Intervenors petition for reconsideration of this court’s decision in City of Eugene v. PERB, 339 Or 113, 117 P3d 1001 (2005), that dismissed their appeal as moot. Inter-venors are individual PERS members who intervened in the litigation below to defend, in part, employer contribution rate orders issued by the Public Employees Retirement Board (PERB) in 1998 and 2000. Because we concluded that their appeal had become moot, intervenors now ask this court, in keeping with First Commerce of America v. Nimbus Center Assoc., 329 Or 199, 986 P2d 556 (1999) (Nimbus), to vacate the judgment from which they sought to appeal. We allow the petition for reconsideration and now vacate that judgment.

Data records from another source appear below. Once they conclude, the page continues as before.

/-!
# Uniform weighted bounds of all orders for the Picard iterates (the `e^{-λt}` method)

Twelfth file of the weighted-`L²` Fourier-side construction of the local smooth solution of the
Navier–Stokes system with `H¹`-controlled lifespan (discharge of
`Literature.Analysis.FluidPDE.tao2011_fourier_local_existence`; Tao 2013, Thm. 5.4 (ii)+(iv)).

Tao (arXiv p. 16): "the estimates for higher `k` follow from variants of the above argument and
an induction on `k`". On the Fourier side we run, for each order `K` separately, the
exponential-time-weight recursion for the Duhamel parts `E_n = h - v_n` of the Picard iterates:
with the `n`-uniform `λ`-free `L¹ ∩ L²` majorants `G₀ = ∑ⱼ‖aⱼ‖ₑ + 3Ψ_n` of `M_{v_n}`
(`FourierL2PicardEnvelope`) and the master `λ`-step,

  `e^{-λt}(1+‖ξ‖)^K ‖E_{n+1}(t,ξ)‖ₑ ≤ R_{n+1}(ξ) := μ ((G₀ ⋆ₗ G_K) + (G_K ⋆ₗ G₀))(ξ)`,
  `G_K = (1+‖·‖)^K ∑ⱼ‖aⱼ‖ₑ + 3R_n`,  `μ = (2√(cλ))⁻¹ 4π·9·2^K`,

and Young's inequality gives `‖R_{n+1}‖₂² ≤ 4μ²‖G₀‖₁²‖G_K‖₂²`, which closes
(`‖R_n‖₂² ≤ ∫((1+‖η‖)^K∑ⱼ‖aⱼ‖ₑ)²` for all `n`) once `λ` is large enough, `λ = λ(K, c, T, a)`
(`exists_uniform_weighted_majorant_picardIter`). Cauchy–Schwarz instead of Young then yields
**pointwise polynomial decay of every order, uniformly in `n` and `t`**
(`exists_uniform_hasDecay_picardIter`), the compactness needed to pass to the limit.

## Wide class (forced twin)

Every theorem of this file taking `hEc : Continuous (uncurry E)` has a primed twin taking instead
`(hEm : Measurable (uncurry E))` — joint measurability, which is all the proof uses of the joint
continuity (slice measurability). This is the class of `E = D - F`, `D`
jointly continuous, `F = ∫₀ᵗ heat(t-s) • b(s) ds` a forcing term whose Leray-projected coefficient
`b` is discontinuous at `ξ = 0` (forced twin `ForcedFourier*`; Tao 2013, Thm. 5.4 is stated and
proved WITH the force). The unprimed theorems are their specialisations.

## References

* T. Tao, Anal. PDE 6 (2013) = arXiv:1108.1165, proof of Thm. 5.1/5.4 (arXiv pp. 16, 18).
  [Tao2011]
-/

noncomputable section

open MeasureTheory Real Set Filter Function intervalIntegral
open scoped ENNReal NNReal
open _root_.Topology

namespace Literature.Analysis.FluidPDE.FourierNS

/-! ### Generic `L²` and sup bounds of the symmetrised majorant convolution -/

section Generic

variable {ι : Type*} [Fintype ι] {Φ Ψ : EuclideanSpace ℝ ι → ℝ≥0∞}

/-- **Young for the symmetrised convolution**:
`∫⁻ (μ((Ψ ⋆ₗ Φ) + (Φ ⋆ₗ Ψ)))² ≤ μ² · 4 (∫⁻Ψ)² ∫⁻Φ²` (`(x+y)² ≤ 2x²+2y²`, commutativity of
`⋆ₗ`, `lintegral_lconv_sq_le`). [folklore] -/
theorem lintegral_symm_lconv_sq_le (hΦ : AEMeasurable Φ volume) (hΨ : AEMeasurable Ψ volume)
    (μ : ℝ≥0∞) :
    ∫⁻ ξ, (μ * ((Ψ ⋆ₗ Φ) ξ + (Φ ⋆ₗ Ψ) ξ)) ^ 2 ≤ μ ^ 2 * (4 * ((∫⁻ η, Ψ η) ^ 2 * ∫⁻ η, Φ η ^ 2)) := by
  have hsq : ∀ x y : ℝ≥0∞, (x + y) ^ 2 ≤ 2 * x ^ 2 + 2 * y ^ 2 := fun x y => by
    have h := ENNReal.rpow_add_le_mul_rpow_add_rpow x y (p := 2) (by norm_num)
    norm_num at h
    rw [← mul_add]
    exact_mod_cast h
  have hcomm : (Ψ ⋆ₗ Φ) = (Φ ⋆ₗ Ψ) := lconvolution_comm
  have hY : ∫⁻ ξ, (Φ ⋆ₗ Ψ) ξ ^ 2 ≤ (∫⁻ η, Ψ η) ^ 2 * ∫⁻ η, Φ η ^ 2 := lintegral_lconv_sq_le hΦ hΨ
  calc ∫⁻ ξ, (μ * ((Ψ ⋆ₗ Φ) ξ + (Φ ⋆ₗ Ψ) ξ)) ^ 2
      = ∫⁻ ξ, μ ^ 2 * ((Φ ⋆ₗ Ψ) ξ + (Φ ⋆ₗ Ψ) ξ) ^ 2 := by simp_rw [hcomm, mul_pow]
    _ ≤ ∫⁻ ξ, μ ^ 2 * (4 * (Φ ⋆ₗ Ψ) ξ ^ 2) := by
        refine lintegral_mono fun ξ => mul_le_mul' le_rfl ((hsq _ _).trans (le_of_eq (by ring)))
    _ = μ ^ 2 * (4 * ∫⁻ ξ, (Φ ⋆ₗ Ψ) ξ ^ 2) := by
        rw [lintegral_const_mul'' _ (((aemeasurable_lconvolution hΦ hΨ).pow_const 2).const_mul _),
          lintegral_const_mul'' _ ((aemeasurable_lconvolution hΦ hΨ).pow_const 2)]
    _ ≤ μ ^ 2 * (4 * ((∫⁻ η, Ψ η) ^ 2 * ∫⁻ η, Φ η ^ 2)) := by gcongr

/-- **Cauchy–Schwarz for the symmetrised convolution**, pointwise:
`μ((Ψ ⋆ₗ Φ)(ξ) + (Φ ⋆ₗ Ψ)(ξ)) ≤ μ · 2 (∫⁻Ψ²)^{1/2} (∫⁻Φ²)^{1/2}`. [folklore] -/
theorem symm_lconv_le (hΦ : AEMeasurable Φ volume) (hΨ : AEMeasurable Ψ volume) (μ : ℝ≥0∞)
    (ξ : EuclideanSpace ℝ ι) :
    μ * ((Ψ ⋆ₗ Φ) ξ + (Φ ⋆ₗ Ψ) ξ) ≤
      μ * (2 * ((∫⁻ η, Ψ η ^ 2) ^ (1 / 2 : ℝ) * (∫⁻ η, Φ η ^ 2) ^ (1 / 2 : ℝ))) := by
  refine mul_le_mul' le_rfl ?_
  rw [two_mul]
  refine add_le_add (lconv_le_sqrt_mul_sqrt hΨ hΦ ξ) ?_
  rw [mul_comm]
  exact lconv_le_sqrt_mul_sqrt hΦ hΨ ξ

/-- `(∫⁻ Θ)` from a weighted square moment: `∫⁻ Θ ≤ (∫⁻ w_m⁻² · S)^{1/2}` whenever
`∫⁻ (w^m Θ)² ≤ S` (`sq_lintegral_le_weight`). [folklore] -/
theorem lintegral_le_rpow_half_of_weight_sq_le (hΦ : AEMeasurable Φ volume) (m : ℕ) {S : ℝ≥0∞}
    (hS : ∫⁻ ξ, (ENNReal.ofReal ((1 + ‖ξ‖) ^ m) * Φ ξ) ^ 2 ≤ S) :
    ∫⁻ ξ, Φ ξ ≤ ((∫⁻ ξ : EuclideanSpace ℝ ι, (ENNReal.ofReal ((1 + ‖ξ‖) ^ m))⁻¹ ^ 2) * S) ^ (1 / 2 : ℝ) := by
  have hroot : ∀ {x A : ℝ≥0∞}, x ^ 2 ≤ A → x ≤ A ^ (1 / 2 : ℝ) := fun {x A} h =>
    calc x = (x ^ 2) ^ (1 / 2 : ℝ) := by rw [← ENNReal.rpow_natCast, ← ENNReal.rpow_mul]; norm_num
      _ ≤ A ^ (1 / 2 : ℝ) := ENNReal.rpow_le_rpow h (by norm_num)
  exact hroot ((sq_lintegral_le_weight hΦ m).trans (mul_le_mul' le_rfl hS))

end Generic

/-! ### The weighted step for `v = h - E` with envelopes -/

section Step

variable {c T : ℝ} {a : EuclideanSpace ℝ (Fin 3) → Fin 3 → ℂ}
  {E : ℝ → EuclideanSpace ℝ (Fin 3) → Fin 3 → ℂ}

In City of Eugene, this court concluded that most of the issues presented by intervenors’ appeal from the trial court’s January 16, 2003, judgment 1 had become moot through a combination of legislative amendments to the Public Employees Retirement System (PERS) and this court’s decision in Strunk v. PERB, 338 Or 145, 108 P3d 1058 (2005). We noted that, although neither of those events had disposed of the one remaining issue in that case, that issue nevertheless was moot as well. That issue involved employer contribution rate orders that PERB issued in 1998 and 2000. The trial court had found that, between 1996 and 2000, PERB had issued contribution orders that incorrectly required employers to match members’ variable account earnings at the time of their retirement. Consequently, the trial court concluded that PERB erroneously had established employer contribution rates for 1998 and 2000 that were higher than they would have been had PERB calculated the earnings-match benefits correctly. The trial court went on to set out *125 what it concluded was the correct methodology for determining those benefits. 2 As part of their appeal, intervenors sought to defend PERB’s prior contribution rate orders and the methodology that PERB had used to calculate employee benefits.

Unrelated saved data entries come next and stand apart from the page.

/-- **The signed frame** `p → c₁ → c₂ → c₃ → q`. [folklore] -/
def frame (hσ : σ = 1 ∨ σ = -1) : (mulCayley (S : Set Γ)).Walk (D.enl.pt x) (D.enl.qt y) :=
  (powWalk S (D.adj_t σ) (D.enl.pt x) (D.m₁ σ x)).append <|
    (powWalk S (fun g => adj_mul_of_mem S (t := D.enl.s₀) (Or.inl D.s₀_mem) D.enl.s₀_ne_one g) (D.c₁ σ x) (2 * (ℓ + 1))).append <|
      (D.seg σ x y hσ).append ((powWalk S (D.adj_t_inv σ) (D.c₃ σ x y) (D.m₂ σ y)).copy rfl (D.c₃_end x y))

variable {σ}

/-- The length of the excursion. [folklore] -/
theorem length_seg (hσ : σ = 1 ∨ σ = -1) : (D.seg σ x y hσ).length = D.admLen σ (D.kel σ x y) := by
  simp only [seg, Walk.length_copy, length_lmul, D.length_admWalk]

/-- Heights along the excursion: admissible offsets from `(ℓ+1, σ(ℓ+1))`. [folklore] -/
theorem φ_seg (hσ : σ = 1 ∨ σ = -1) {v : Γ} (hv : v ∈ (D.seg σ x y hσ).support) :
    (D.φ v 0 = ℓ + 1 ∨ D.φ v 0 = ℓ) ∧ (D.φ v 1 = σ * (ℓ + 1) ∨ D.φ v 1 = σ * ℓ) := by
  rw [seg, support_copy] at hv
  obtain ⟨v', hv', rfl⟩ := mem_support_lmul.1 hv
  have h0 := (D.admWalk_good hσ _ (D.φ_kel x y hσ)).1 v' hv'
  rw [D.φ_one₁, sub_zero] at h0
  have hc := D.φ_c₂ x hσ
  rw [D.map_mul, Pi.add_apply, Pi.add_apply, hc.1, hc.2]
  refine ⟨?_, ?_⟩
  · rcases h0.1 with h | h <;> rw [h] <;> [left; right] <;> ring
  · rcases h0.2 with h | h <;> rw [h] <;> [left; right] <;> ring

While that appeal was pending, PERB and the public employers reached a settlement that resulted in PERB’s issuing new contribution rate orders that conformed to the trial court’s judgment. As a result of that settlement and the new superseding orders that PERB issued, this court concluded that any decision that it might render on appeal regarding the old contribution orders no longer would have a practical effect on the rights of the parties. Consequently, we dismissed intervenors’ appeal because it did not present a justiciable issue.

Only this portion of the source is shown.